Why food PAIRINGS are so important: Nutritionist on what ingredients enhance ...

Rob Hobson, a London-based nutritionist and Head of Nutrition at Healthspan, explains why food pairings are so important for a diet

Rob Hobson, a London-based nutritionist and Head of Nutrition at Healthspan, explains why food pairings are so important for a diet

The long-held saying ‘you are what you eat’ has had an upgrade.

For research increasingly shows that it’s not just what you eat, but what you pair with it that can have a dramatic effect on your weight, food cravings and energy levels.

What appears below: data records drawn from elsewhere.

import Summits.QuantumFields.YangMills.Theorems.BalabanUVNodesN16Thm4ZdPrintOfLeaf
import Summits.QuantumFields.YangMills.Theorems.BalabanUVNodesN16HolderMSReadouts
import HarnessLib

/-!
# Route «BalabanUVNodes», cluster K4 «SpineRates» — node N16 = NE3: THEOREM 4 ∧ PROPOSITION 3 of [B8] AT THE ALL-TORUS MEMBER of n05-a's leaf family ⟹
# N16's `ℤᵈ` READING OF THEOREM 4 WITH PRINT's (1.36)∕(1.38)∕(1.39) LIST, THE (1.36)₃ MEMBER READ AT EVERY ADMISSIBLE LINE PAIR (repair R-β″, PRODUCER
# HALF, (R6) part 1; twin of generation 0's file 4b `N16.Thm4ZdPrintOfLeaf`)

Cell `pub-ymgap`, seat `pub-ymgap-dag-n16-c` (R134 fan-out seat, strategy s1; HUMAN RULING D-0062; chair R424 venue), generation 4, file 33.
`--supports stmt-QuantumFields-19912 --as helper` (K3‴ `SpineGivenEndpointR13`, route rev 16).  `bears_on: R4∕N16 · edge N05 → N16`.  Located item:
`HOME/pub-ymgap-dag-n16-c/LOCATED-N16-HOLDER-PIN.md`, census row R-β″ (ADDENDUM 5).  Over brick 2 `N16HolderMSReadouts`; consumer (next file, (R6) part 2):
the MS twin of g0's `N16.OfLeaf` (`η = L^{−k}`, matrices), then file 32 `N16HolderMSTorusOfZd`.

WHY.  THIS is where the multi-scale member ENTERS the N16 chain from node N05's leaf: `B8LeafModelZd3.zdGF3`'s Proposition-3 body carries print's (1.36)₃ as the
weighted supremum of [Balaban1985BackgroundPropagators] (3.40)'s quotient over ALL admissible pairs; generation 0 read it at `(y, y + e_μ)` only
(`holder_pointwise_of_msup`), this twin reads it at every admissible line pair `(y, y + j•e_μ)` (brick 2 `norm_trans_sub_le_of_msup_univ`, transport
`R(U₀(Γ_{y,y+j e_μ})) = conjR (hol U₀ y (seg μ j))`).  The conclusion slot `Concl_P-MS` differs from g0's `Concl_P` in that conjunct only; existence and the
uniqueness half of the proof are generation 0's verbatim (uniqueness never reads the Hölder conjunct).

WHAT THIS FILE PROVES (kernel, theorems only, 0 `def`, 0 sorry): `thm4TorusAt_zero_printMS_of_leaf_member` ∕ `_univ` ∕ `_of_leaf` (twins of g0's three).
HONEST FRAMING: bookkeeping; the leaf clauses (`B8.Thm4Body`, `B8.Prop3Body` on `zdGF3`) are node N05's theorems — in the tree only modulo its sockets; N16 ∕ NE3 NOT
discharged; count-neutral; one finite four-torus at fixed ε — NOT ℝ⁴, NOT infinite volume, NOT OS, NOT a mass gap, NOT Clay.
-/

set_option autoImplicit false

open scoped BigOperators
open NormedSpace

namespace Summit.QuantumFields.YangMills.BalabanUVNodes.N16HolderMSPrintOfLeaf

Earlier this month, researchers at the Illinois Institute of Technology revealed that avocado could be doing wonders for our waistlines and diabetes risk – but not if we eat it on toast.

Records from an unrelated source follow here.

import Summits.BirchSwinnertonDyer.BirchSwinnertonDyer.Theorems.QuadraticBranchSignedControlPlusEtaNonsurjConjADoorUnitBSD
import Summits.BirchSwinnertonDyer.Rank1Residual.X11b.ChaPairsMinimality
import Summits.BirchSwinnertonDyer.Rank1Residual.X11b.KrausMinimalityGeneralTwo
import HarnessLib

/-!
# Route `QuadraticBranchSignedControl` (rung K8, cell `bsd-potss`), residual crux `PlusEtaMainConjectureNonsurj`
# (stmt-BirchSwinnertonDyer-19606): RECORDS C — u5a:29, the UNCONGRUENT rank-zero unit partner with a TWO-dimensional tautological eigenspace:
# (C1⁺_η)@5 AND `MissingPPartAt W 5` BY NAME through door L4 read on the whole eigenspace (seat `bsd-potss-k8eta-c2` g22; kit j330695, NEW engine e5h2)

WHAT. `W = [1,−1,1,−84303680,297791997822]` (`N_W = 917930475`), the `5`-partner of `A^{(29)}`, `A = [1,−1,1,−4010,98676]` (Zywina's `X_ns⁺(5)` point
`t = 4/5`; UNCONGRUENT class): `h(ℚ(P)) = 1500 = [30,10,5]`, eigen dimensions `(d₁,d₂,d₃,d₄) = (0,2,0,1)` — the only resolved u5a member with `d₂ = 2`
(g21 j326613). conjA g13's one-vector Hecke engine returned INCONSISTENT (this seat, j330275: `T_y h ∉ 𝔽₅h`); the engine e5h2 (this seat) computes
`T_y` on the WHOLE eigenspace `E₂` (it is `T_y`-stable: `σ₂ = y⁶` is central): matrix `[3,2;1,4]` over `𝔽₅`, characteristic polynomial `z(z+3)`,
eigenvalues `{0, 2} = {0, −Tr}` with `Tr ρ̄(y) = 3` — a `V₉`-companion line and a twist-companion line, `ρ̄` does NOT occur, so the Hecke-refined
eigen-test of door L4 passes (the displayed hypothesis of `EtaConjADoorUnit.…_of_heckeEigenHom_of_isUnit` asks exactly that no tautological
functional with `T_y`-eigenvalue `Tr` exists). Control in the same job: the in-table CM rank-2 row 195075s1 (`d₂ = 2 = s_W + s_V`): matrix
`[1,1;0,4]`, eigenvalues `{1, 4} = {−Tr, Tr}` — RHO OCCURS, as pre-registered (P-22D 2/2). `s_W(W_29) = 0`, `s_V = 1` (`V_29` has rank 2; j330635).
The row is a UNIT row (`ε = +1`, PARI plus-`η` `(λ, μ) = (0, 0)`, `r_an = 0`): §1 `etaMC_unit_u5a_29_5_of_heckeEigenHom` ((C1⁺_η), p715862's door),
§2 `missingPPartAt_u5a_29_5_of_heckeEigenHom` (`ord₅ #Ш = ord₅ #Ш_an`, p717939's composition; kernel global minimality on the support
`|Δ| = 3⁴·5⁶·7³·11⁵·29⁶`). With records A/B and BSD records I/II: TWELVE uncongruent rows at (C1⁺_η) level, SIX of them at `BSD_5` level unconditionally
on C-cc-1 (all rank 0).

HONEST FRAMING (cell `bsd-potss`; FULL-BSD rank ≤ 1 programme, HUMAN RULING D-0036/D-0074): per-row RECORDS, CONDITIONAL on the displayed named
facts and per-row inputs (tower clause, unit certificate, the Hecke-refined eigen datum, `r_an = 0`, the twin `V`); GRH numerics are evidence, not
facts; `BSD(W,5)` ASSERTED for no pair; no stub of 19606 proved; crux and route OPEN; nothing booked. `--supports stmt-BirchSwinnertonDyer-19606`.

References: [Kobayashi2003] Thm. 1.2, 2.2, §4, Thm. 4.1, 9.3; [KitajimaOtsuki2018] Main Thm. 1.3; [DeoRaySujatha2023] Thm. 3.8; [Miller2011LMS] Def. 1.1;
[CoatesSujatha2005] §3 (A); [SilvermanAEC2009] VII.1 Rem. 1.1; [Zywina2015] Thm. 1.4.
-/

set_option autoImplicit false
set_option linter.dupNamespace false
noncomputable section

open scoped Classical nonZeroDivisors

open CongruenceSubgroup NumberField Field WeierstrassCurve
open Literature.NumberTheory.EllipticCurves Literature.NumberTheory.EllipticCurves.ModularForms
  Literature.NumberTheory.EllipticCurves.Rank1Residual Literature.NumberTheory.EllipticCurves.Rank1Residual.Typed
  Literature.NumberTheory.GaloisRepresentations Literature.NumberTheory.GaloisCohomology Literature.NumberTheory.NumberFields
  Literature.NumberTheory.EllipticCurves.GreenbergVatsal2000 ZpExtension
open Summit.BirchSwinnertonDyer.Rank1Residual Summit.BirchSwinnertonDyer.Rank1Residual.Additive
open Summit.BirchSwinnertonDyer.Rank1Residual.X11b (isElliptic_of_discOf_ne_zero)
open Summit.BirchSwinnertonDyer.BirchSwinnertonDyer.Theorems
open Summit.BirchSwinnertonDyer.Rank1Residual.X11b (isElliptic_of_discOf_ne_zero isGloballyMinimal_of_krausCriterion_support)
open Summit.BirchSwinnertonDyer.BirchSwinnertonDyer.Theorems.EtaConjADoorUnit (quadraticBranchPlusEtaMainConjectureAt_of_heckeEigenHom_of_isUnit)

namespace Summit.BirchSwinnertonDyer.BirchSwinnertonDyer.Theorems.EtaConjADoorUnitBSDRecords

/-- The `5`-partner of u5a:29, `W = [1, -1, 1, -84303680, 297791997822]` (non-CM, `N_W = 917930475`; `j(W) = j(A)` for the quadratic twist
`A^{(29)}` of `A = [1,−1,1,−4010,98676]` (the `t = 4/5` point of Zywina's `X_ns⁺(5)` family; non-CM, mod-`5` image `C_ns⁺(5)`, NOT `5`-congruent to
any CM row — k8eta-c2 g19 p666083: the domain of v7's hardest stub `stub_etaMC_nonCM_uncongruent`)): `Δ ≠ 0` (kernel). [cite: Zywina2015, Thm. 1.4]
-/
theorem isElliptic_u5a_29 : (⟨1, (-1), 1, (-84303680), 297791997822⟩ : WeierstrassCurve ℚ).IsElliptic :=
  isElliptic_of_discOf_ne_zero 1 (-1) 1 (-84303680) 297791997822 (by decide +kernel)

/-- **(C1⁺_η) at `p = 5` for every good `a_5 = 0` model `V` of the `5`-twist of the UNCONGRUENT UNIT partner u5a:29** (`W = [1, -1, 1, -84303680,
297791997822]`, non-CM, `N_W = 917930475`; kit j326613/j330695 (1171+2466 s, GRH): `ε(W) = +1`, PARI plus-`η` `(λ, μ) = (0, 0)` — `L_5⁺(V,η,T)` is a
UNIT of `Λ` —, `r_an(W) = 0` (`ellanalyticrank`); `h(ℚ(P)) = 1500` (`[30,10,5]`), `h(ℚ(x(P))) = 15`; eigen dimensions `(d₁,d₂,d₃,d₄) = (0,2,0,1)`;
Hecke datum (conjA g13 hecke13 engine, kit j330695 (engine e5h2: T_y on the whole 2-dimensional eigenspace E₂)): `Tr ρ̄(y) = 3`, `T_y` acts on the
tautological line by `c = {0, 2} = {0, −Tr} (matrix [3,2;1,4] on E₂, char. poly. z(z+3))` — verdict PASS-L4 (Tr = 3 is NOT an eigenvalue of T_y on
E₂: the plane is a `V₉`-companion ⊕ a twist companion, ρ̄ does not occur; (c2) for `W` holds; the one-vector engine had returned INCONSISTENT, kit
j330275) — door L4 (Hecke-refined eigen-test) passes) from the ROW ALONE — named facts `h22 h41 h6273` ONLY (no `hGZK`, no `r_an`, no `L₀`);
displayed: the tower clause, the unit certificate «every `L_5⁺(V,η,T)` is a unit», the class-group datum. Instance of
`EtaConjADoorUnit.quadraticBranchPlusEtaMainConjectureAt_of_heckeEigenHom_of_isUnit` (k8eta-c2 g22, p715862). CONDITIONAL; nothing booked. [cite:
Kobayashi2003, §4 (p. 8), Thm. 2.2 (p. 5)] [cite: CoatesSujatha2005, §3 (A) and Thm. 3.4] [cite: Zywina2015, Thm. 1.4] -/
theorem etaMC_unit_u5a_29_5_of_heckeEigenHom
    (h22 : Kobayashi2003.thm22_etaSignedSelmerDual_finite_torsion)
    (h41 : Kobayashi2003.thm41_plusEtaCharIdeal_dvd)
    (h6273 : Kobayashi2003.thm62_63_73_etaColemanPoitouTate) [Fact (5 : ℕ).Prime]
    (W : WeierstrassCurve ℚ) (hW : W = (⟨1, (-1), 1, (-84303680), 297791997822⟩ : WeierstrassCurve ℚ))
    (V : WeierstrassCurve ℚ) [V.IsElliptic] [V.IsGloballyMinimal] (C : VariableChange ℚ)
    (hC : C • W.quadraticTwist 5 = V)
    (hgood : V.HasGoodReductionAtPrime 5) (hap : V.frobeniusTrace 5 = 0)
    (hns : ¬ ∀ m : ℕ, V.HasSurjectiveModNGaloisRep (5 ^ m : ℕ))
    (hunit : ∀ {N : ℕ} [NeZero N] {f : CuspForm (Gamma0 N) 2}, IsNewformOf V f →
      ∀ (ϖ : ℚ), (if Even (5 / 2) then (ϖ : ℝ) * V.realPeriodRat = plusPeriod f
          else (ϖ : ℝ) * V.imaginaryPeriodRat = minusPeriod f) →
      ∀ (Lη : IwasawaAlgebra 5), IsQuadraticBranchPlusLFunction f 5 ϖ Lη → IsUnit Lη)
    (hP : haveI : W.IsElliptic := hW ▸ isElliptic_u5a_29
      haveI : NeZero (5 : ℕ) := ⟨by norm_num⟩
      haveI : NumberField (W.divisionField 5) := NumberField.mk
      ∃ P : geomTorsion W ((5 : ℕ) : ℤ), P ≠ 0 ∧
        ∀ K : IntermediateField ℚ (W.divisionField 5),
          K = IntermediateField.fixedField
            ((MulAction.stabilizer (absoluteGaloisGroup ℚ) P).map (absRestrictNormalHom (W.divisionField 5))) →
        ∀ μ : Additive (ClassGroup (𝓞 K)) →+ ZMod 5,
          (∀ (τ : absoluteGaloisGroup ℚ) (σ : K ≃ₐ[ℚ] K) (a : ℕ),
              (∀ x : K, absRestrictNormalHom (W.divisionField 5) τ (x : W.divisionField 5) =
                ((σ x : K) : W.divisionField 5)) → τ • P = a • P →
              ∀ (I J : (Ideal (𝓞 K))⁰),
                (J : Ideal (𝓞 K)) = (I : Ideal (𝓞 K)).map (AmbiguousClass.intAut σ : 𝓞 K →+* 𝓞 K) →
                μ (Additive.ofMul (ClassGroup.mk0 J)) = a • μ (Additive.ofMul (ClassGroup.mk0 I))) →
          (∀ (τ τ₁ : absoluteGaloisGroup ℚ) (a a₁ b : ℕ) (Q : geomTorsion W ((5 : ℕ) : ℤ)),
              τ • P = a • P + Q → τ₁ • P = a₁ • P → τ₁ • Q = b • Q → (a₁ : ZMod 5) ≠ (b : ZMod 5) →
              ∀ I : (Ideal (𝓞 K))⁰,
                μ (Additive.ofMul (classGroupNorm K (W.divisionField 5) (ClassGroup.mulEquiv
                  (AmbiguousClass.intAut (absRestrictNormalHom (W.divisionField 5) τ))
                    (classGroupExtend K (W.divisionField 5) (ClassGroup.mk0 I))))) =
                  (Nat.card ((W.divisionField 5) ≃ₐ[K] (W.divisionField 5)) * a) •
                    μ (Additive.ofMul (ClassGroup.mk0 I))) →
          μ = 0) :
    QuadraticBranchPlusEtaMainConjectureAt V 5 := by
  subst hW
  haveI : (⟨1, (-1), 1, (-84303680), 297791997822⟩ : WeierstrassCurve ℚ).IsElliptic := isElliptic_u5a_29
  haveI : NeZero (5 : ℕ) := ⟨by norm_num⟩
  exact quadraticBranchPlusEtaMainConjectureAt_of_heckeEigenHom_of_isUnit 5 V _ C h22 h41 h6273 (le_refl 5)
    (by rw [show ((-1 : ℚ) ^ ((5 : ℕ) / 2) * ((5 : ℕ) : ℚ)) = 5 by norm_num]; exact hC) hgood hap hns hP hunit

set_option maxRecDepth 100000 in
/-- `W = [1, -1, 1, -84303680, 297791997822]` is a global minimal equation (Silverman VII.1 Rem. 1.1 on the support `|Δ| = 3^4 · 5^6 · 7^3 · 11^5 ·
29^6` — at every prime `q` of the support `q¹² ∤ Δ` or `q⁴ ∤ c₄`, or Kraus's test at `2`; tree `isGloballyMinimal_of_krausCriterion_support`, kernel
`decide`). [cite: SilvermanAEC2009, VII.1 Remark 1.1] [cite: Kraus1989, Prop. 1 and Prop. 2] -/
theorem isGloballyMinimal_u5a_29 : (⟨1, (-1), 1, (-84303680), 297791997822⟩ : WeierstrassCurve ℚ).IsGloballyMinimal :=
  isGloballyMinimal_of_krausCriterion_support 1 (-1) 1 (-84303680) 297791997822 [(3, 0, 4), (5, 0, 6), (7, 0, 3), (11, 0, 5), (29, 0, 6)]
    (by
      intro t ht
      simp only [List.mem_cons, List.not_mem_nil, or_false] at ht
      rcases ht with rfl | rfl | rfl | rfl | rfl <;> norm_num)
    (by decide +kernel) (by decide +kernel)

/-- **`MissingPPartAt W 5` — `ord_5 #Ш(W) = ord_5 #Ш_an(W)`, the `5`-part of `BSD(W,5)` — for the UNCONGRUENT UNIT partner u5a:29, granted ONE good
`a_5 = 0` globally minimal model `V` of `W^{(5)}` with non-onto `5`-adic tower** (`W = [1, -1, 1, -84303680, 297791997822]`, non-CM, `N_W =
917930475`; kit j326613/j330695 (1171+2466 s, GRH): `ε(W) = +1`, PARI plus-`η` `(λ, μ) = (0, 0)` — `L_5⁺(V,η,T)` is a UNIT of `Λ` —, `r_an(W) = 0`
(`ellanalyticrank`); `h(ℚ(P)) = 1500` (`[30,10,5]`), `h(ℚ(x(P))) = 15`; eigen dimensions `(d₁,d₂,d₃,d₄) = (0,2,0,1)`; Hecke datum (conjA g13 hecke13
engine, kit j330695 (engine e5h2: T_y on the whole 2-dimensional eigenspace E₂)): `Tr ρ̄(y) = 3`, `T_y` acts on the tautological line by `c = {0, 2}
= {0, −Tr} (matrix [3,2;1,4] on E₂, char. poly. z(z+3))` — verdict PASS-L4 (Tr = 3 is NOT an eigenvalue of T_y on E₂: the plane is a `V₉`-companion
⊕ a twist companion, ρ̄ does not occur; (c2) for `W` holds; the one-vector engine had returned INCONSISTENT, kit j330275) — door L4 (Hecke-refined
eigen-test) passes) from the ROW ALONE — named facts `hGZK hmod hnf hM h12 hKO h22 h41 h6273` (GZK, modularity, newforms, Mazur `p ∤ c₀`, Kobayashi
Thm. 1.2 / 2.2 / 4.1 / 6.2–7.3, Kitajima–Otsuki Thm. 1.3; Poitou–Tate and the plus transport are tree theorems); displayed: `r_an(W) = 0`, the twin
`V` with the tower clause, the unit certificate «every `L_5⁺(V,η,T)` is a unit», the class-group datum. Instance of
`EtaConjADoorUnitBSD.missingPPartAt_of_heckeEigenHom_of_isUnit` (k8eta-c2 g22). CONDITIONAL; nothing booked. [cite: Kobayashi2003, §4 (p. 8), Thm.
2.2 (p. 5)] [cite: CoatesSujatha2005, §3 (A) and Thm. 3.4] [cite: Zywina2015, Thm. 1.4] -/
theorem missingPPartAt_u5a_29_5_of_heckeEigenHom
    (hGZK : rank_eq_analyticRank_of_analyticRank_le_one) (hmod : hasEntireLFunction_rat)
    (hnf : exists_isNewformOf) (hM : mazur_not_dvd_maninConstant_of_odd)
    (h12 : Kobayashi2003.thm12_signedSelmerDual_finite_torsion)
    (hKO : KitajimaOtsuki2018.mainThm13_etaSignedSelmerDual_noFiniteSubmodule)
    (h22 : Kobayashi2003.thm22_etaSignedSelmerDual_finite_torsion)
    (h41 : Kobayashi2003.thm41_plusEtaCharIdeal_dvd)
    (h6273 : Kobayashi2003.thm62_63_73_etaColemanPoitouTate) [Fact (5 : ℕ).Prime]
    (W : WeierstrassCurve ℚ) (hW : W = (⟨1, (-1), 1, (-84303680), 297791997822⟩ : WeierstrassCurve ℚ))
    (V : WeierstrassCurve ℚ) [V.IsElliptic] [V.IsGloballyMinimal] (C : VariableChange ℚ)
    (hC : C • W.quadraticTwist 5 = V)
    (hgood : V.HasGoodReductionAtPrime 5) (hap : V.frobeniusTrace 5 = 0)
    (hns : ¬ ∀ m : ℕ, V.HasSurjectiveModNGaloisRep (5 ^ m : ℕ))
    (hunit : ∀ {N : ℕ} [NeZero N] {f : CuspForm (Gamma0 N) 2}, IsNewformOf V f →
      ∀ (ϖ : ℚ), (if Even (5 / 2) then (ϖ : ℝ) * V.realPeriodRat = plusPeriod f
          else (ϖ : ℝ) * V.imaginaryPeriodRat = minusPeriod f) →
      ∀ (Lη : IwasawaAlgebra 5), IsQuadraticBranchPlusLFunction f 5 ϖ Lη → IsUnit Lη)
    (hP : haveI : W.IsElliptic := hW ▸ isElliptic_u5a_29
      haveI : NeZero (5 : ℕ) := ⟨by norm_num⟩
      haveI : NumberField (W.divisionField 5) := NumberField.mk
      ∃ P : geomTorsion W ((5 : ℕ) : ℤ), P ≠ 0 ∧
        ∀ K : IntermediateField ℚ (W.divisionField 5),
          K = IntermediateField.fixedField
            ((MulAction.stabilizer (absoluteGaloisGroup ℚ) P).map (absRestrictNormalHom (W.divisionField 5))) →
        ∀ μ : Additive (ClassGroup (𝓞 K)) →+ ZMod 5,
          (∀ (τ : absoluteGaloisGroup ℚ) (σ : K ≃ₐ[ℚ] K) (a : ℕ),
              (∀ x : K, absRestrictNormalHom (W.divisionField 5) τ (x : W.divisionField 5) =
                ((σ x : K) : W.divisionField 5)) → τ • P = a • P →
              ∀ (I J : (Ideal (𝓞 K))⁰),
                (J : Ideal (𝓞 K)) = (I : Ideal (𝓞 K)).map (AmbiguousClass.intAut σ : 𝓞 K →+* 𝓞 K) →
                μ (Additive.ofMul (ClassGroup.mk0 J)) = a • μ (Additive.ofMul (ClassGroup.mk0 I))) →
          (∀ (τ τ₁ : absoluteGaloisGroup ℚ) (a a₁ b : ℕ) (Q : geomTorsion W ((5 : ℕ) : ℤ)),
              τ • P = a • P + Q → τ₁ • P = a₁ • P → τ₁ • Q = b • Q → (a₁ : ZMod 5) ≠ (b : ZMod 5) →
              ∀ I : (Ideal (𝓞 K))⁰,
                μ (Additive.ofMul (classGroupNorm K (W.divisionField 5) (ClassGroup.mulEquiv
                  (AmbiguousClass.intAut (absRestrictNormalHom (W.divisionField 5) τ))
                    (classGroupExtend K (W.divisionField 5) (ClassGroup.mk0 I))))) =
                  (Nat.card ((W.divisionField 5) ≃ₐ[K] (W.divisionField 5)) * a) •
                    μ (Additive.ofMul (ClassGroup.mk0 I))) →
          μ = 0) (hr0 : W.analyticRank = 0) :
    MissingPPartAt W 5 := by
  subst hW
  haveI : (⟨1, (-1), 1, (-84303680), 297791997822⟩ : WeierstrassCurve ℚ).IsElliptic := isElliptic_u5a_29
  haveI : (⟨1, (-1), 1, (-84303680), 297791997822⟩ : WeierstrassCurve ℚ).IsGloballyMinimal := isGloballyMinimal_u5a_29
  haveI : NeZero (5 : ℕ) := ⟨by norm_num⟩
  exact EtaConjADoorUnitBSD.missingPPartAt_of_heckeEigenHom_of_isUnit _ 5 hGZK hmod hnf hM h12 hKO h22 h41 h6273 (le_refl 5) V C
    (by rw [show ((-1 : ℚ) ^ ((5 : ℕ) / 2) * ((5 : ℕ) : ℚ)) = 5 by norm_num]; exact hC) hgood hap hns hP hunit hr0

end Summit.BirchSwinnertonDyer.BirchSwinnertonDyer.Theorems.EtaConjADoorUnitBSDRecords

end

Specifically, in the study of 30 people with a body mass index (BMI) over 30, the buttery fruit was best used as a replacement for processed carbohydrates such as white bread.

The study found avocado helped to control blood sugar, suppressed hunger and therefore helped with weight loss.

Why? Because processed carbohydrates are broken down quickly in the body, leaving you feeling hungry shortly afterwards. Fats, however, take much longer to be digested.

Overall, this study showed two main things:

Contrary to popular belief, fats have a beneficial role to play in the diet and do not necessarily make you fat. Cutting back on carbohydrates – especially highly processed ‘white’ ones – is a good way to help with weight loss, and that the carbs you [itals] do [end itals] still eat should be higher fiber options such as wholegrains.


The food pairing choices you make will have a very real effect on your energy, how quickly you feel hungry again after eating – and therefore your weight.

The key is to pick foods that will keep you fuller for longer – and avoid those which cause your blood sugar to shoot up and then crash down again – triggering hunger pangs.


Satiety is the full feeling you get after eating a meal and the suppression of hunger for a time afterwards.

It’s particularly important for weight management as it can help to ward of hunger pangs and the temptation to snack between meals.

Therefore, understanding which foods are more satiating and how to put meals together using them will help you to control how much you eat later on in the day.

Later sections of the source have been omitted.